» **EXERCISE REQUIREMENTS**
Print, exactly as they appear in the listing below, the lines from the line with "obtain ⟨S, hSb, hS⟩" to the line with "have hmemS : ∀", with both end lines kept.
- Opening Delimiter -
import Literature.NumberTheory.Automorphic.HidaLevelHeckeEquivariance
import Literature.NumberTheory.Automorphic.LevelActionHeckeMultiplicative
import HarnessLib

/-!
# `res` and `tr` between the Hida levels commute with the Hecke operators — arbitrary coefficients

Topic `NumberTheory/Automorphic`; namespace `Literature.NumberTheory.Automorphic.BigHeckeGLn.TameLevel`;
theorems only (no new definitions, no named fact, no `sorry`).

The coefficient-general form of `HidaLevelHeckeEquivariance` (there: trivial coefficients, `Δ = ⊤`):
for an arbitrary monoid `Δ ⊇ U(b, c)` acting on arbitrary coefficients `τ` (e.g. the multi-place
Iwahori monoid acting on `⨂_τ Sym^{k-2}((𝒪/p^c)²)`), and a Hida element `g ∈ Δ`,

* **`resCohomology_comp_heckeCohomology_level`** — `res ∘ [U(b₁,c₁) g U(b₁,c₁)] = [U(b₂,c₂) g U(b₂,c₂)] ∘ res`
  (`U(b₂,c₂) ≤ U(b₁,c₁)`, `c₁, c₂ ≥ 1`): the common families of representatives of
  `HidaLevelHeckeEquivariance` (no condition on `Δ` beyond `g ∈ Δ`);
* **`trCohomology_comp_heckeCohomology_level`** — `tr ∘ [U(b,c) g U(b,c)] = [U(b',c) g U(b',c)] ∘ tr`
  (`b' ≤ b ≤ c`, `1 ≤ c`), provided the representatives lie in `Δ`: the unipotent elements
  `N(x) t_v` (`x` integral, `v ∣ p`) and the local elements `ι_w(y)` at good places `w ∤ p`
  (hypotheses `hNΔ`, `hlocΔ`).

[cite: Hida1994AIF, §2] [cite: KhareThorne2017, §6.2, Lemma 6.5]

## References

* H. Hida, Ann. Inst. Fourier 44 (1994), §2. [Hida1994AIF]
* C. Khare, J. A. Thorne, Amer. J. Math. 139 (2017), §6.2. [KhareThorne2017]
-/

noncomputable section

open CategoryTheory IsDedekindDomain
open scoped NumberField

namespace Literature.NumberTheory.Automorphic

namespace BigHeckeGLn

namespace TameLevel

open LevelAction

variable {K : Type} [Field K] [NumberField K] {p : ℕ} [Fact p.Prime] (𝒰 : TameLevel 2 K p)
  {R : Type} [CommRing R] {V : Type} [AddCommGroup V] [Module R V]
  (Δ : Submonoid (FiniteAdelicGL 2 K)) (τ : Δ →* Module.End R V)

/-- **`res ∘ [U(b₁,c₁) g U(b₁,c₁)] = [U(b₂,c₂) g U(b₂,c₂)] ∘ res`** on `H^i(·, τ)` for every Hida element
`g ∈ Δ` and `U(b₂,c₂) ≤ U(b₁,c₁) ⊆ Δ` (`c₁, c₂ ≥ 1`, `U` maximal above `p`), arbitrary coefficients.
[cite: KhareThorne2017, §6.2, Lemma 6.5] [cite: Hida1994AIF, §2] -/
theorem resCohomology_comp_heckeCohomology_level (h𝒰 : 𝒰.IsMaximalAbove) {b₁ c₁ b₂ c₂ : ℕ}
    (hU₁ : (𝒰.level b₁ c₁).toSubmonoid ≤ Δ) (hU₂ : (𝒰.level b₂ c₂).toSubmonoid ≤ Δ)
    (hle : 𝒰.level b₂ c₂ ≤ 𝒰.level b₁ c₁) (hc₁ : 1 ≤ c₁) (hc₂ : 1 ≤ c₂) (i : ℕ)
    {g : FiniteAdelicGL 2 K} (hg : g ∈ 𝒰.hidaElements) (hgΔ : g ∈ Δ) :
    (resCohomology (globalEmbedding 2 K) Δ τ hle i).hom ∘ₗ
        heckeCohomology (globalEmbedding 2 K) Δ τ (𝒰.level b₁ c₁) hU₁ hgΔ i =
      heckeCohomology (globalEmbedding 2 K) Δ τ (𝒰.level b₂ c₂) hU₂ hgΔ i ∘ₗ
        (resCohomology (globalEmbedding 2 K) Δ τ hle i).hom := by
  classical
  obtain ⟨w, hw, ⟨d, hgd⟩, hcase⟩ := exists_place_of_mem_hidaElements_level 𝒰 h𝒰 hg
  rcases hcase with rfl | ⟨hN, -⟩
  · by_cases hp : (p : 𝓞 K) ∈ w.asIdeal
    · -- `U_{w,1}`: the unipotent family (for `t = t^1`)
      have hgΔ' : heckeElement 2 K w 1 ^ 1 ∈ Δ := by rwa [pow_one]
      rw [heckeCohomology_congr (globalEmbedding 2 K) Δ τ (𝒰.level b₁ c₁) hU₁ hgΔ hgΔ' (pow_one _).symm i,
        heckeCohomology_congr (globalEmbedding 2 K) Δ τ (𝒰.level b₂ c₂) hU₂ hgΔ hgΔ' (pow_one _).symm i]
      exact resCohomology_comp_heckeCohomology_of_bijOn (globalEmbedding 2 K) Δ τ hU₂ hU₁ hle hgΔ'
        (𝒰.unipotentFamily (v := w) 1 1)
        (𝒰.coe_unipotentFamily_bijOn_level h𝒰 hp le_rfl hc₂)
        (𝒰.coe_unipotentFamily_bijOn_level h𝒰 hp le_rfl hc₁) i
    · -- `T_{w,1}` at a good place: the local family
      have hw' : w ∉ 𝒰.bad := Or.resolve_right hw hp
      haveI := (𝒰.finite_localOrbit hw' b₁ c₁ (glDiagonal 2 (w.adicCompletion K) d)).fintype
      have hgΔ' : ofLocal 2 K w (glDiagonal 2 (w.adicCompletion K) d) ∈ Δ := by rwa [← hgd]
      rw [heckeCohomology_congr (globalEmbedding 2 K) Δ τ (𝒰.level b₁ c₁) hU₁ hgΔ hgΔ' hgd i,
        heckeCohomology_congr (globalEmbedding 2 K) Δ τ (𝒰.level b₂ c₂) hU₂ hgΔ hgΔ' hgd i]
      exact resCohomology_comp_heckeCohomology_of_bijOn (globalEmbedding 2 K) Δ τ hU₂ hU₁ hle hgΔ' _
        (bijOn_localFamily (𝒰.isUnramifiedLevel_levelAt_of_not_mem (fun v => iwahoriLevel 2 v.1 b₂ c₂) hw') _)
        (bijOn_localFamily (𝒰.isUnramifiedLevel_levelAt_of_not_mem (fun v => iwahoriLevel 2 v.1 b₁ c₁) hw') _) i
  · -- normalising elements
    exact resCohomology_comp_heckeCohomology_of_bijOn (globalEmbedding 2 K) Δ τ hU₂ hU₁ hle hgΔ
      (fun _ : Unit => g) (bijOn_unit_of_normalizing _ (hN b₂ c₂)) (bijOn_unit_of_normalizing _ (hN b₁ c₁)) i

/-- **`tr ∘ [U(b,c) g U(b,c)] = [U(b',c) g U(b',c)] ∘ tr`** on `H^i(·, τ)` for every Hida element `g ∈ Δ`
and `b' ≤ b ≤ c`, `1 ≤ c`, arbitrary coefficients, provided `Δ` contains the unipotent elements
`N(x) t_v` (`x` integral, `v ∣ p`) and the local elements at the good places.
[cite: Hida1994AIF, §2] [cite: KhareThorne2017, §6.2, Lemma 6.5] -/
theorem trCohomology_comp_heckeCohomology_level (h𝒰 : 𝒰.IsMaximalAbove) {b' b c : ℕ}
    (hU : (𝒰.level b c).toSubmonoid ≤ Δ) (hU' : (𝒰.level b' c).toSubmonoid ≤ Δ)
    (hb : b' ≤ b) (hbc : b ≤ c) (hc : 1 ≤ c) (i : ℕ)
    (hNΔ : ∀ (v : HeightOneSpectrum (𝓞 K)), (p : 𝓞 K) ∈ v.asIdeal → ∀ x : v.adicCompletion K,
      Valued.v x ≤ 1 → globalUnipotent K v x * heckeElement 2 K v 1 ^ 1 ∈ Δ)
    (hlocΔ : ∀ (w : HeightOneSpectrum (𝓞 K)), w ∉ 𝒰.bad → (p : 𝓞 K) ∉ w.asIdeal →
      ∀ y : GL (Fin 2) (w.adicCompletion K), ofLocal 2 K w y ∈ Δ)
    {g : FiniteAdelicGL 2 K} (hg : g ∈ 𝒰.hidaElements) (hgΔ : g ∈ Δ) :
    (trCohomology (globalEmbedding 2 K) Δ τ hU hU' i).hom ∘ₗ
        heckeCohomology (globalEmbedding 2 K) Δ τ (𝒰.level b c) hU hgΔ i =
      heckeCohomology (globalEmbedding 2 K) Δ τ (𝒰.level b' c) hU' hgΔ i ∘ₗ
        (trCohomology (globalEmbedding 2 K) Δ τ hU hU' i).hom := by
  classical
  have hle : 𝒰.level b c ≤ 𝒰.level b' c := 𝒰.level_antitone hb le_rfl
  -- the diamond transversal
  obtain ⟨S, hSb, hS⟩ := 𝒰.exists_diamond_transversal h𝒰 hbc (le_max_of_le_right hc) (b' := b')
  have hS' := bijOn_image_of_bijOn (diamondPi 2 K p) hS
  have hmemS : ∀ s ∈ S.image (diamondPi 2 K p), ∃ u ∈ S, s = diamondPi 2 K p u := fun s hs => by
    obtain ⟨u, hu, rfl⟩ := Finset.mem_image.1 hs
    exact ⟨u, hu, rfl⟩
  have hSlevel : ∀ u ∈ S, diamondPi 2 K p u ∈ 𝒰.level b' c := fun u hu => 𝒰.diamondPi_mem_level h𝒰 c u (hSb u hu)
  obtain ⟨w, hw, ⟨d, hgd⟩, hcase⟩ := exists_place_of_mem_hidaElements_level 𝒰 h𝒰 hg
  rcases hcase with rfl | ⟨hN, -⟩
  · by_cases hp : (p : 𝓞 K) ∈ w.asIdeal
    · -- `U_{w,1}`: unipotent family, index maps from `exists_sigma_unipotentFamily`
      have hex : ∀ s ∈ S.image (diamondPi 2 K p),
          ∃ σ : ArithmeticQuotient.doubleCosetQuot (𝒰.level c c) (heckeElement 2 K w 1 ^ 1) →
            ArithmeticQuotient.doubleCosetQuot (𝒰.level c c) (heckeElement 2 K w 1 ^ 1),
            ∀ j, ((s * 𝒰.unipotentFamily (v := w) c 1 j : FiniteAdelicGL 2 K) : FiniteAdelicGL 2 K ⧸ 𝒰.level b c) =
              ((𝒰.unipotentFamily (v := w) c 1 (σ j) * s : FiniteAdelicGL 2 K) : FiniteAdelicGL 2 K ⧸ 𝒰.level b c) :=
        fun s hs => by
          obtain ⟨u, hu, rfl⟩ := hmemS s hs
          exact 𝒰.exists_sigma_unipotentFamily (v := w) h𝒰 hp hc hb hbc u (hSlevel u hu)
      choose σ hσ using hex
      have hgΔ' : heckeElement 2 K w 1 ^ 1 ∈ Δ := by rwa [pow_one]
      rw [heckeCohomology_congr (globalEmbedding 2 K) Δ τ (𝒰.level b c) hU hgΔ hgΔ' (pow_one _).symm i,
        heckeCohomology_congr (globalEmbedding 2 K) Δ τ (𝒰.level b' c) hU' hgΔ hgΔ' (pow_one _).symm i]
      refine trCohomology_comp_heckeCohomology (globalEmbedding 2 K) Δ τ hU hU' hle hS'
        hgΔ' (𝒰.unipotentFamily (v := w) c 1)
        (fun j => hNΔ w hp _ (𝒰.unipotentRep_spec h𝒰 hp hc j.2).1)
        (𝒰.coe_unipotentFamily_bijOn_level h𝒰 hp hc hc)
        (𝒰.coe_unipotentFamily_bijOn_level h𝒰 hp hc hc)
        (fun s j => if h : s ∈ S.image (diamondPi 2 K p) then σ s h j else j)
        (fun s hs j => ?_) i
      rw [dif_pos hs]
      exact hσ s hs j
    · -- `T_{w,1}` at a good place: representatives commute with the transversal
      have hw' : w ∉ 𝒰.bad := Or.resolve_right hw hp
      haveI := (𝒰.finite_localOrbit hw' b c (glDiagonal 2 (w.adicCompletion K) d)).fintype
      have hUnr := 𝒰.isUnramifiedLevel_levelAt_of_not_mem (fun v => iwahoriLevel 2 v.1 b c) hw'
      have hgΔ' : ofLocal 2 K w (glDiagonal 2 (w.adicCompletion K) d) ∈ Δ := by rwa [← hgd]
      rw [heckeCohomology_congr (globalEmbedding 2 K) Δ τ (𝒰.level b c) hU hgΔ hgΔ' hgd i,
        heckeCohomology_congr (globalEmbedding 2 K) Δ τ (𝒰.level b' c) hU' hgΔ hgΔ' hgd i]
      refine trCohomology_comp_heckeCohomology (globalEmbedding 2 K) Δ τ hU hU' hle hS'
        hgΔ' _ (fun _ => hlocΔ w hw' hp _)
        (bijOn_localFamily hUnr _)
        (bijOn_localFamily (𝒰.isUnramifiedLevel_levelAt_of_not_mem (fun v => iwahoriLevel 2 v.1 b' c) hw') _)
        (fun _ j => j) (fun s hs j => ?_) i
      obtain ⟨u, hu, rfl⟩ := hmemS s hs
      rw [hUnr.comm_of_apply_eq_one _ (localComponent_diamondPi_of_not_mem u hp)]
  · -- normalising elements commuting with the transversal
    refine trCohomology_comp_heckeCohomology (globalEmbedding 2 K) Δ τ hU hU' hle hS'
      hgΔ (fun _ : Unit => g) (fun _ => hgΔ)
      (bijOn_unit_of_normalizing _ (hN b c)) (bijOn_unit_of_normalizing _ (hN b' c))
      (fun _ j => j) (fun s hs j => ?_) i
    obtain ⟨u, hu, rfl⟩ := hmemS s hs
    rw [hgd, ← (commute_ofLocal_glDiagonal_diamondPi w d u).eq]

end TameLevel

end BigHeckeGLn

end Literature.NumberTheory.Automorphic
- Closing Delimiter -
» **EXERCISE SOLUTION**
  obtain ⟨S, hSb, hS⟩ := 𝒰.exists_diamond_transversal h𝒰 hbc (le_max_of_le_right hc) (b' := b')
  have hS' := bijOn_image_of_bijOn (diamondPi 2 K p) hS
  have hmemS : ∀ s ∈ S.image (diamondPi 2 K p), ∃ u ∈ S, s = diamondPi 2 K p u := fun s hs => by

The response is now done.